Tensorflow Dockerfile
Created: 2023-04-07 Last Modified: 2025-01-29
I have to use Tensorflow right now. The official documentation recommends either to use conda or docker. I went for docker because I feel more comfortable it than conda. Here I wanted to dump a version of a usable Dockerfile which can be refined:
FROM tensorflow/tensorflow:2.10.1-gpu
ARG USERNAME="containeruser"
ARG USERID=1000
ARG GROUPID=1000
RUN apt-get update && \
apt-get install -y sudo &&\
groupadd -g $GROUPID -o $USERNAME && \
useradd -m -u $USERID -g $GROUPID -o -s /bin/bash $USERNAME
USER $USERNAME
RUN mkdir -p /home/$USERNAME/project
WORKDIR /home/$USERNAME/project
COPY requirements.in requirements_prefilter.in
RUN grep -v -I -E 'tensorflow|cudnn' requirements_prefilter.in > requirements.in && \
rm requirements_prefilter.in && \
pip install -r requirements.in
Then I build it the following way:
docker build --build-arg USERID=$(id -u) --build-arg GROUPID=$(id -g) -t mytensorflow .
And run it this way:
docker run --gpus all -v "$(pwd):/data" -it --rm mytensorflow bash
Here are two important things to watch out for.

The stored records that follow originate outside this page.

import Summits.QuantumFields.YangMills.Theorems.UnitScaleTiltProp8FlatHDressingShape
import Summits.QuantumFields.YangMills.Theorems.UnitScaleTiltProp8ChartHInvFromFlatOps
import Literature.MathematicalPhysics.QuantumFieldTheory.Balaban1983to89.B9Thm39ReadingCoords
import HarnessLib

/-!
# Route `UnitScaleTilt`, crux K1 «MinimiserStabilityRegPr» (stmt-QuantumFields-19200), stub V2′ `stub_halvingStep` (H), RULING g26-№6 (S5) «H := flatH for the ♭ chart»:
# **THE LEVEL-SCALED ℂ-LINEAR KERNEL EXTENSION OF P2's FLAT `H` — A RIGHT INVERSE OF `η·Lʲ·Q_j` WITH BOTH (46) ROWS AT P2's CONSTANT, UNGUARDED**

Cell `ym3-torus` (HUMAN RULING D-0037: YM ladder rung R3 — not the Clay problem), width seat `ym-ust-19200-w3` gen 4.  `--supports stmt-QuantumFields-19200 --as helper`;
def-free, 0 sorry.

THE POINT.  Under RULING g26-№6 the chart of record is print's double-bar functional, whose linearisation at `A = 0` is `η·Lʲ·Q_j` on the level-`j` index bonds (NO comb
term; [Balaban1985Variational] (44)–(45), (S1)'s certificate), so the chart's `H` is P2's `H = GQ*(QGQ*)⁻¹` (`FlatOpsLettersAssembly.flatH`, (157)) read on matrix data with
the level factor `(Lʲη)⁻¹` in front: `Hs X (b) := Σ_c (flatH e_c)(b)·(L^{j(c)}η)⁻¹ • X(c)`, `η = L^{−(K−n)}`.  This file builds `Hs` IN-PROOF as a `→ₗ[ℂ]` (no `def`) and
proves: (i) the RIGHT-INVERSE identity `(L^{j(c)}η) • Q_{j(c)}(Hs X)(c) = X(c)` ((45) `QH = I`: ✓`ChartHInv.bondAvgIter_of_isFlatH` + ✓`ChartHInv.bondAvgIter_kernel_apply`);
(ii) BOTH (46) rows at P2's constant `B₀` EXACTLY (`HSupLetterG`'s level-weighted data hypothesis `(L^{j(c)}η)|Xr c| ≤ t` is met with EQUALITY by the scaled sign data —
the `letter_Y` trick, no tent factors, no slack), UNGUARDED in `t` thanks to lit-balaban's `B9Thm39ReadingCoords.bondIdx_nonempty` (every nested family has an index bond: the greatest nonempty level
has no deep sites).  Hence the `hH` binders of the dressing consumers (`FlatProp4Dressing.hWq_of_dressing`, ✓p607709) and the `hHinv`∕`hHB` binders of the (X4)∕(S6)
readings hold for ONE explicit `H`, for EVERY nested family `D` with `D.k = K − n` and level weights — no admissibility needed at this stage.

WHAT THIS FILE PROVES (theorems only): §1 (lit-balaban's ✓`B9Thm39ReadingCoords.bondIdx_nonempty`: every nested family has an index bond — discharges p610390's `Nonempty` premiss); §2 `supRow_scaledKernel`∕`gradRow_scaledKernel` (guarded, any real `H₀` with `HSupLetterG`);
§3 ★★★`exists_flatH_scaledExt` — `∃ Hs : (BondIdx D → M₂) →ₗ[ℂ] (PBond (F.P K) 0 → M₂)`, (formula) ∧ (45) ∧ (46)₁ ∧ (46)₂ unguarded; `twoRows_flatH` = `FlatHDressingShape.twoRows_flatH_unguarded`
with the `Nonempty` premiss discharged.
HONEST SCOPE: bookkeeping over P2's ported letter and identity; nothing of Bałaban's estimates is proved here; NOT a claim about the stub, the crux, the rung or the mass gap.

References: T. Bałaban, CMP **102** (1985) 277–309 [Balaban1985Variational] ((44)–(46) p.285, (157) p.302); CMP **96** (1984) 223–250 [Balaban1984PropagatorsII]
((2.1)–(2.3) p.224, (2.20) p.226, (2.35) p.228, Cor. 2.8 p.249).
-/

set_option autoImplicit false

noncomputable section

open scoped BigOperators Matrix.Norms.L2Operator

namespace Summit.QuantumFields.YangMills.Theorems.FlatHDressingShape

open Literature.MathematicalPhysics.QuantumFieldTheory.Balaban1983to89
open LatticeFieldCalculus (bondAvgIter)
open B6SectADomainsV1 (Domains)
open B6SectAOperatorsV1 (BondIdx)
open T3ContinuumYM3Torus (T3Family)
open Summit.QuantumFields.YangMills.Theorems.FlatCubeOpsText (IsLevWeight IsFlatH HSupLetterG)
open Summit.QuantumFields.YangMills.Theorems.FlatOpsLettersAssembly (flatH isFlatH_flatH levWeight_nonneg)
open Summit.QuantumFields.YangMills.Theorems.ChartHInv (bondAvgIter_of_isFlatH bondAvgIter_kernel_apply)

/-! ## §1 Every nested family has an index bond: `B9Thm39ReadingCoords.bondIdx_nonempty` (lit-balaban), read here -/

variable (F : T3Family) (n K : ℕ) (D : Domains (F.P K))

/-- `twoRows_flatH_unguarded` with the `Nonempty` premiss discharged. [cite: Balaban1985Variational, (46) p.285] -/
theorem twoRows_flatH (hDk : D.k ≤ K - n) (w : ℕ → PBond (F.P K) 0 → ℝ) (hw : IsLevWeight F n K D w) {B₀ : ℝ}
    (hsup : HSupLetterG F n K D w (flatH F n K D) B₀) :
    (∀ (X : BondIdx D → Matrix (Fin 2) (Fin 2) ℂ) (t : ℝ), (∀ c, ‖X c‖ ≤ t) → ∀ b, w 1 b * ‖∑ c, flatH F n K D (Pi.single c 1) b • X c‖ ≤ B₀ * t) ∧
    ∀ (X : BondIdx D → Matrix (Fin 2) (Fin 2) ℂ) (t : ℝ), (∀ c, ‖X c‖ ≤ t) → ∀ (b : PBond (F.P K) 0) (ν : Fin 3),
      w 2 b * (F.L : ℝ) ^ (K - n) * ‖(∑ c, flatH F n K D (Pi.single c 1) ⟨b.src.shift ν, b.dir⟩ • X c) - ∑ c, flatH F n K D (Pi.single c 1) b • X c‖ ≤ B₀ * t :=
  twoRows_flatH_unguarded F n K D hDk w hw hsup (B9Thm39ReadingCoords.bondIdx_nonempty D)

/-! ## §2 The two rows for the level-SCALED kernel, guarded -/

/-- **THE SUP ROW OF THE SCALED KERNEL EXTENSION** (guarded): for any real `H₀` with `HSupLetterG`, data `‖X c‖ ≤ t`, `0 ≤ t`:
`w 1 b·‖Σ_c ((H₀ e_c)(b)·(L^{j(c)}η)⁻¹) • X c‖ ≤ B₀·t` — the sign data `±(L^{j(c)}η)⁻¹t` has level-weighted size EXACTLY `t`. [cite: Balaban1985Variational, (46) p.285] -/
theorem supRow_scaledKernel (w : ℕ → PBond (F.P K) 0 → ℝ) (hw1 : ∀ b, 0 ≤ w 1 b) (H₀ : (BondIdx D → ℝ) →ₗ[ℝ] (PBond (F.P K) 0 → ℝ))
    {B₀ : ℝ} (hsup : HSupLetterG F n K D w H₀ B₀) (X : BondIdx D → Matrix (Fin 2) (Fin 2) ℂ) {t : ℝ} (ht : 0 ≤ t) (hX : ∀ c, ‖X c‖ ≤ t)
    (b : PBond (F.P K) 0) :
    w 1 b * ‖∑ c, (H₀ (Pi.single c 1) b * ((F.L : ℝ) ^ (c.1.1 : ℕ) * ((F.L : ℝ)⁻¹) ^ (K - n))⁻¹) • X c‖ ≤ B₀ * t := by
  classical
  have hL0 : (0 : ℝ) < F.L := by exact_mod_cast (F.P K).L_pos
  have hlam : ∀ c : BondIdx D, 0 < (F.L : ℝ) ^ (c.1.1 : ℕ) * ((F.L : ℝ)⁻¹) ^ (K - n) := fun c => by positivity
  set Kc : BondIdx D → ℝ := fun c => H₀ (Pi.single c 1) b with hKc
  set Xr : BondIdx D → ℝ := fun c => if 0 ≤ Kc c then ((F.L : ℝ) ^ (c.1.1 : ℕ) * ((F.L : ℝ)⁻¹) ^ (K - n))⁻¹ * t
    else -(((F.L : ℝ) ^ (c.1.1 : ℕ) * ((F.L : ℝ)⁻¹) ^ (K - n))⁻¹ * t) with hXr
  have hXr_abs : ∀ c, |Xr c| = ((F.L : ℝ) ^ (c.1.1 : ℕ) * ((F.L : ℝ)⁻¹) ^ (K - n))⁻¹ * t := fun c => by
    have h0 : 0 ≤ ((F.L : ℝ) ^ (c.1.1 : ℕ) * ((F.L : ℝ)⁻¹) ^ (K - n))⁻¹ * t := mul_nonneg (inv_nonneg.2 (hlam c).le) ht
    simp only [hXr]; split_ifs
    · exact abs_of_nonneg h0
    · rw [abs_neg, abs_of_nonneg h0]
  have hXr_w : ∀ c, ((F.L : ℝ) ^ (c.1.1 : ℕ) * ((F.L : ℝ)⁻¹) ^ (K - n)) * |Xr c| ≤ t := fun c => by
    rw [hXr_abs, ← mul_assoc, mul_inv_cancel₀ (hlam c).ne', one_mul]
  have hKX : ∀ c, Xr c * Kc c = |Kc c| * (((F.L : ℝ) ^ (c.1.1 : ℕ) * ((F.L : ℝ)⁻¹) ^ (K - n))⁻¹ * t) := fun c => by
    simp only [hXr]; split_ifs with h
    · rw [abs_of_nonneg h, mul_comm]
    · rw [abs_of_neg (not_le.mp h)]; ring
  have hsum : H₀ Xr b = ∑ c, |Kc c| * (((F.L : ℝ) ^ (c.1.1 : ℕ) * ((F.L : ℝ)⁻¹) ^ (K - n))⁻¹ * t) := by
    rw [apply_eq_sum_kernel F K D H₀ Xr b]
    exact Finset.sum_congr rfl fun c _ => hKX c
  have h1 : ‖∑ c, (H₀ (Pi.single c 1) b * ((F.L : ℝ) ^ (c.1.1 : ℕ) * ((F.L : ℝ)⁻¹) ^ (K - n))⁻¹) • X c‖ ≤
      ∑ c, |Kc c| * (((F.L : ℝ) ^ (c.1.1 : ℕ) * ((F.L : ℝ)⁻¹) ^ (K - n))⁻¹ * t) := by
    refine (norm_sum_le _ _).trans (Finset.sum_le_sum fun c _ => ?_)
    rw [norm_smul, Real.norm_eq_abs, abs_mul, abs_of_pos (inv_pos.2 (hlam c)), mul_assoc]
    exact mul_le_mul_of_nonneg_left (mul_le_mul_of_nonneg_left (hX c) (inv_nonneg.2 (hlam c).le)) (abs_nonneg _)
  calc w 1 b * ‖∑ c, (H₀ (Pi.single c 1) b * ((F.L : ℝ) ^ (c.1.1 : ℕ) * ((F.L : ℝ)⁻¹) ^ (K - n))⁻¹) • X c‖
      ≤ w 1 b * ∑ c, |Kc c| * (((F.L : ℝ) ^ (c.1.1 : ℕ) * ((F.L : ℝ)⁻¹) ^ (K - n))⁻¹ * t) := mul_le_mul_of_nonneg_left h1 (hw1 b)
    _ = w 1 b * H₀ Xr b := by rw [hsum]
    _ ≤ w 1 b * |H₀ Xr b| := mul_le_mul_of_nonneg_left (le_abs_self _) (hw1 b)
    _ ≤ B₀ * t := (hsup Xr t ht hXr_w).1 b

/-- **THE GRADIENT ROW OF THE SCALED KERNEL EXTENSION** (guarded): `w 2 b·L^{K−n}·‖Σ_c ((H₀ e_c)(b+e_ν)·λ_c⁻¹)•X c − Σ_c ((H₀ e_c)(b)·λ_c⁻¹)•X c‖ ≤ B₀·t`,
`λ_c = L^{j(c)}η`, from `HSupLetterG`'s second row on the scaled sign data of the kernel difference. [cite: Balaban1985Variational, (46) p.285] -/
theorem gradRow_scaledKernel (w : ℕ → PBond (F.P K) 0 → ℝ) (hw2 : ∀ b, 0 ≤ w 2 b) (H₀ : (BondIdx D → ℝ) →ₗ[ℝ] (PBond (F.P K) 0 → ℝ))
    {B₀ : ℝ} (hsup : HSupLetterG F n K D w H₀ B₀) (X : BondIdx D → Matrix (Fin 2) (Fin 2) ℂ) {t : ℝ} (ht : 0 ≤ t) (hX : ∀ c, ‖X c‖ ≤ t)
    (b : PBond (F.P K) 0) (ν : Fin 3) :
    w 2 b * (F.L : ℝ) ^ (K - n) *
      ‖(∑ c, (H₀ (Pi.single c 1) ⟨b.src.shift ν, b.dir⟩ * ((F.L : ℝ) ^ (c.1.1 : ℕ) * ((F.L : ℝ)⁻¹) ^ (K - n))⁻¹) • X c) -
        ∑ c, (H₀ (Pi.single c 1) b * ((F.L : ℝ) ^ (c.1.1 : ℕ) * ((F.L : ℝ)⁻¹) ^ (K - n))⁻¹) • X c‖ ≤ B₀ * t := by
  classical
  have hL0 : (0 : ℝ) < F.L := by exact_mod_cast (F.P K).L_pos
  have hlam : ∀ c : BondIdx D, 0 < (F.L : ℝ) ^ (c.1.1 : ℕ) * ((F.L : ℝ)⁻¹) ^ (K - n) := fun c => by positivity
  set b' : PBond (F.P K) 0 := ⟨b.src.shift ν, b.dir⟩ with hb'
  set Kc : BondIdx D → ℝ := fun c => H₀ (Pi.single c 1) b' - H₀ (Pi.single c 1) b with hKc
  set Xr : BondIdx D → ℝ := fun c => if 0 ≤ Kc c then ((F.L : ℝ) ^ (c.1.1 : ℕ) * ((F.L : ℝ)⁻¹) ^ (K - n))⁻¹ * t
    else -(((F.L : ℝ) ^ (c.1.1 : ℕ) * ((F.L : ℝ)⁻¹) ^ (K - n))⁻¹ * t) with hXr
  have hXr_abs : ∀ c, |Xr c| = ((F.L : ℝ) ^ (c.1.1 : ℕ) * ((F.L : ℝ)⁻¹) ^ (K - n))⁻¹ * t := fun c => by
    have h0 : 0 ≤ ((F.L : ℝ) ^ (c.1.1 : ℕ) * ((F.L : ℝ)⁻¹) ^ (K - n))⁻¹ * t := mul_nonneg (inv_nonneg.2 (hlam c).le) ht
    simp only [hXr]; split_ifs
    · exact abs_of_nonneg h0
    · rw [abs_neg, abs_of_nonneg h0]
  have hXr_w : ∀ c, ((F.L : ℝ) ^ (c.1.1 : ℕ) * ((F.L : ℝ)⁻¹) ^ (K - n)) * |Xr c| ≤ t := fun c => by
    rw [hXr_abs, ← mul_assoc, mul_inv_cancel₀ (hlam c).ne', one_mul]
  have hKX : ∀ c, Xr c * Kc c = |Kc c| * (((F.L : ℝ) ^ (c.1.1 : ℕ) * ((F.L : ℝ)⁻¹) ^ (K - n))⁻¹ * t) := fun c => by
    simp only [hXr]; split_ifs with h
    · rw [abs_of_nonneg h, mul_comm]
    · rw [abs_of_neg (not_le.mp h)]; ring
  have hsum : H₀ Xr b' - H₀ Xr b = ∑ c, |Kc c| * (((F.L : ℝ) ^ (c.1.1 : ℕ) * ((F.L : ℝ)⁻¹) ^ (K - n))⁻¹ * t) := by
    rw [apply_eq_sum_kernel F K D H₀ Xr b', apply_eq_sum_kernel F K D H₀ Xr b, ← Finset.sum_sub_distrib]
    refine Finset.sum_congr rfl fun c _ => ?_
    rw [← mul_sub]; exact hKX c
  have hdiff : (∑ c, (H₀ (Pi.single c 1) b' * ((F.L : ℝ) ^ (c.1.1 : ℕ) * ((F.L : ℝ)⁻¹) ^ (K - n))⁻¹) • X c) -
      ∑ c, (H₀ (Pi.single c 1) b * ((F.L : ℝ) ^ (c.1.1 : ℕ) * ((F.L : ℝ)⁻¹) ^ (K - n))⁻¹) • X c =
      ∑ c, (Kc c * ((F.L : ℝ) ^ (c.1.1 : ℕ) * ((F.L : ℝ)⁻¹) ^ (K - n))⁻¹) • X c := by
    rw [← Finset.sum_sub_distrib]
    refine Finset.sum_congr rfl fun c _ => ?_
    rw [← sub_smul, ← sub_mul]
  have h1 : ‖(∑ c, (H₀ (Pi.single c 1) b' * ((F.L : ℝ) ^ (c.1.1 : ℕ) * ((F.L : ℝ)⁻¹) ^ (K - n))⁻¹) • X c) -
      ∑ c, (H₀ (Pi.single c 1) b * ((F.L : ℝ) ^ (c.1.1 : ℕ) * ((F.L : ℝ)⁻¹) ^ (K - n))⁻¹) • X c‖ ≤
      ∑ c, |Kc c| * (((F.L : ℝ) ^ (c.1.1 : ℕ) * ((F.L : ℝ)⁻¹) ^ (K - n))⁻¹ * t) := by
    rw [hdiff]
    refine (norm_sum_le _ _).trans (Finset.sum_le_sum fun c _ => ?_)
    rw [norm_smul, Real.norm_eq_abs, abs_mul, abs_of_pos (inv_pos.2 (hlam c)), mul_assoc]
    exact mul_le_mul_of_nonneg_left (mul_le_mul_of_nonneg_left (hX c) (inv_nonneg.2 (hlam c).le)) (abs_nonneg _)
  have hw0 : 0 ≤ w 2 b * (F.L : ℝ) ^ (K - n) := mul_nonneg (hw2 b) (by positivity)
  calc w 2 b * (F.L : ℝ) ^ (K - n) * ‖(∑ c, (H₀ (Pi.single c 1) b' * ((F.L : ℝ) ^ (c.1.1 : ℕ) * ((F.L : ℝ)⁻¹) ^ (K - n))⁻¹) • X c) -
        ∑ c, (H₀ (Pi.single c 1) b * ((F.L : ℝ) ^ (c.1.1 : ℕ) * ((F.L : ℝ)⁻¹) ^ (K - n))⁻¹) • X c‖
      ≤ w 2 b * (F.L : ℝ) ^ (K - n) * ∑ c, |Kc c| * (((F.L : ℝ) ^ (c.1.1 : ℕ) * ((F.L : ℝ)⁻¹) ^ (K - n))⁻¹ * t) := mul_le_mul_of_nonneg_left h1 hw0
    _ = w 2 b * (F.L : ℝ) ^ (K - n) * (H₀ Xr b' - H₀ Xr b) := by rw [hsum]
    _ ≤ w 2 b * (F.L : ℝ) ^ (K - n) * |H₀ Xr b' - H₀ Xr b| := mul_le_mul_of_nonneg_left (le_abs_self _) hw0
    _ ≤ B₀ * t := (hsup Xr t ht hXr_w).2 b ν

/-! ## §3 The scaled extension of `flatH` as a ℂ-linear map: right inverse of `η·Lʲ·Q_j`, both rows, unguarded -/

/-- **THE LEVEL-SCALED ℂ-LINEAR EXTENSION OF P2's `flatH`** (see the module docstring): for every member, heights, EVERY nested family `D` and level weights,
a ℂ-linear `Hs` with `Hs X b = Σ_c ((flatH e_c)(b)·(L^{j(c)}η)⁻¹) • X c`, the right-inverse identity `(L^{j(c)}η) • Q_{j(c)}(Hs X)(c) = X c` ((45)), and the two (46) rows
`w 1 b·‖Hs X b‖ ≤ B₀·t`, `w 2 b·L^{K−n}·‖Hs X (b+e_ν) − Hs X b‖ ≤ B₀·t` for `‖X c‖ ≤ t` (no guard), `B₀` = P2's `HSupLetterG` constant.
[cite: Balaban1985Variational, (44)-(46) p.285, (157) p.302; Balaban1984PropagatorsII, (2.20) p.226, (2.35) p.228] -/
theorem exists_flatH_scaledExt (w : ℕ → PBond (F.P K) 0 → ℝ) (hw : IsLevWeight F n K D w) {B₀ : ℝ}
    (hsup : HSupLetterG F n K D w (flatH F n K D) B₀) :
    ∃ Hs : (BondIdx D → Matrix (Fin 2) (Fin 2) ℂ) →ₗ[ℂ] (PBond (F.P K) 0 → Matrix (Fin 2) (Fin 2) ℂ),
      (∀ X b, Hs X b = ∑ c, (flatH F n K D (Pi.single c 1) b * ((F.L : ℝ) ^ (c.1.1 : ℕ) * ((F.L : ℝ)⁻¹) ^ (K - n))⁻¹) • X c) ∧
      (∀ X (c : BondIdx D), ((F.L : ℝ) ^ (c.1.1 : ℕ) * ((F.L : ℝ)⁻¹) ^ (K - n)) • bondAvgIter (c.1.1 : ℕ) (Hs X) c.1.2 = X c) ∧
      (∀ (X : BondIdx D → Matrix (Fin 2) (Fin 2) ℂ) (t : ℝ), (∀ c, ‖X c‖ ≤ t) → ∀ b, w 1 b * ‖Hs X b‖ ≤ B₀ * t) ∧
      ∀ (X : BondIdx D → Matrix (Fin 2) (Fin 2) ℂ) (t : ℝ), (∀ c, ‖X c‖ ≤ t) → ∀ (b : PBond (F.P K) 0) (ν : Fin 3),
        w 2 b * (F.L : ℝ) ^ (K - n) * ‖Hs X ⟨b.src.shift ν, b.dir⟩ - Hs X b‖ ≤ B₀ * t := by
  classical
  have hL0 : (0 : ℝ) < F.L := by exact_mod_cast (F.P K).L_pos
  have hlam : ∀ c : BondIdx D, 0 < (F.L : ℝ) ^ (c.1.1 : ℕ) * ((F.L : ℝ)⁻¹) ^ (K - n) := fun c => by positivity
  obtain ⟨c₀⟩ := B9Thm39ReadingCoords.bondIdx_nonempty D
  -- the real kernel with the level factor
  set Ks : PBond (F.P K) 0 → BondIdx D → ℝ := fun b c => flatH F n K D (Pi.single c 1) b * ((F.L : ℝ) ^ (c.1.1 : ℕ) * ((F.L : ℝ)⁻¹) ^ (K - n))⁻¹
    with hKs
  let Hs : (BondIdx D → Matrix (Fin 2) (Fin 2) ℂ) →ₗ[ℂ] (PBond (F.P K) 0 → Matrix (Fin 2) (Fin 2) ℂ) :=
    { toFun := fun X b => ∑ c, Ks b c • X c
      map_add' := fun X X' => funext fun b => by simp only [Pi.add_apply, smul_add, Finset.sum_add_distrib]
      map_smul' := fun a X => funext fun b => by simp only [Pi.smul_apply, smul_comm (Ks b _) a, Finset.smul_sum, RingHom.id_apply] }
  have hHs : ∀ X b, Hs X b = ∑ c, Ks b c • X c := fun _ _ => rfl
  refine ⟨Hs, fun X b => rfl, fun X c => ?_, fun X t hX b => ?_, fun X t hX b ν => ?_⟩
  · -- (45): `Q_j` passes through the real kernel, `Q_j(flatH e_c') = e_c'` on the index bonds
    have hfun : Hs X = fun b => ∑ c', Ks b c' • X c' := funext (hHs X)
    rw [hfun, bondAvgIter_kernel_apply Ks X (c.1.1 : ℕ) c.1.2, Finset.smul_sum]
    have hker : ∀ c' : BondIdx D, bondAvgIter (c.1.1 : ℕ) (fun b => Ks b c') c.1.2 =
        ((F.L : ℝ) ^ (c'.1.1 : ℕ) * ((F.L : ℝ)⁻¹) ^ (K - n))⁻¹ * (Pi.single c' (1 : ℝ) : BondIdx D → ℝ) c := by
      intro c'
      have hsc : (fun b => Ks b c') =
          flatH F n K D ((((F.L : ℝ) ^ (c'.1.1 : ℕ) * ((F.L : ℝ)⁻¹) ^ (K - n))⁻¹) • (Pi.single c' (1 : ℝ) : BondIdx D → ℝ)) := by
        funext b; simp only [hKs, map_smul, Pi.smul_apply, smul_eq_mul]; ring
      rw [hsc, bondAvgIter_of_isFlatH F n K D (flatH F n K D) (isFlatH_flatH F n K D) _ c, Pi.smul_apply, smul_eq_mul]
    simp_rw [hker]
    rw [Finset.sum_eq_single c (fun c' _ hc' => by rw [Pi.single_eq_of_ne (Ne.symm hc'), mul_zero, zero_smul, smul_zero])
      (fun h => absurd (Finset.mem_univ c) h), Pi.single_eq_same, mul_one, smul_smul, mul_inv_cancel₀ (hlam c).ne', one_smul]
  · exact supRow_scaledKernel F n K D w (fun b => levWeight_nonneg hw 1 b) (flatH F n K D) hsup X ((norm_nonneg _).trans (hX c₀)) hX b
  · exact gradRow_scaledKernel F n K D w (fun b => levWeight_nonneg hw 2 b) (flatH F n K D) hsup X ((norm_nonneg _).trans (hX c₀)) hX b ν

end Summit.QuantumFields.YangMills.Theorems.FlatHDressingShape

end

Firstly you need to pay attention to the user-id and group-id. Secondly you need to pay attention not to install other tensorflow/cuda packages. That is why I grep them out. Also, you can’t push this container to a registry. This is because the user-id and group-id of the end-user of this container might not match the ones on the build system.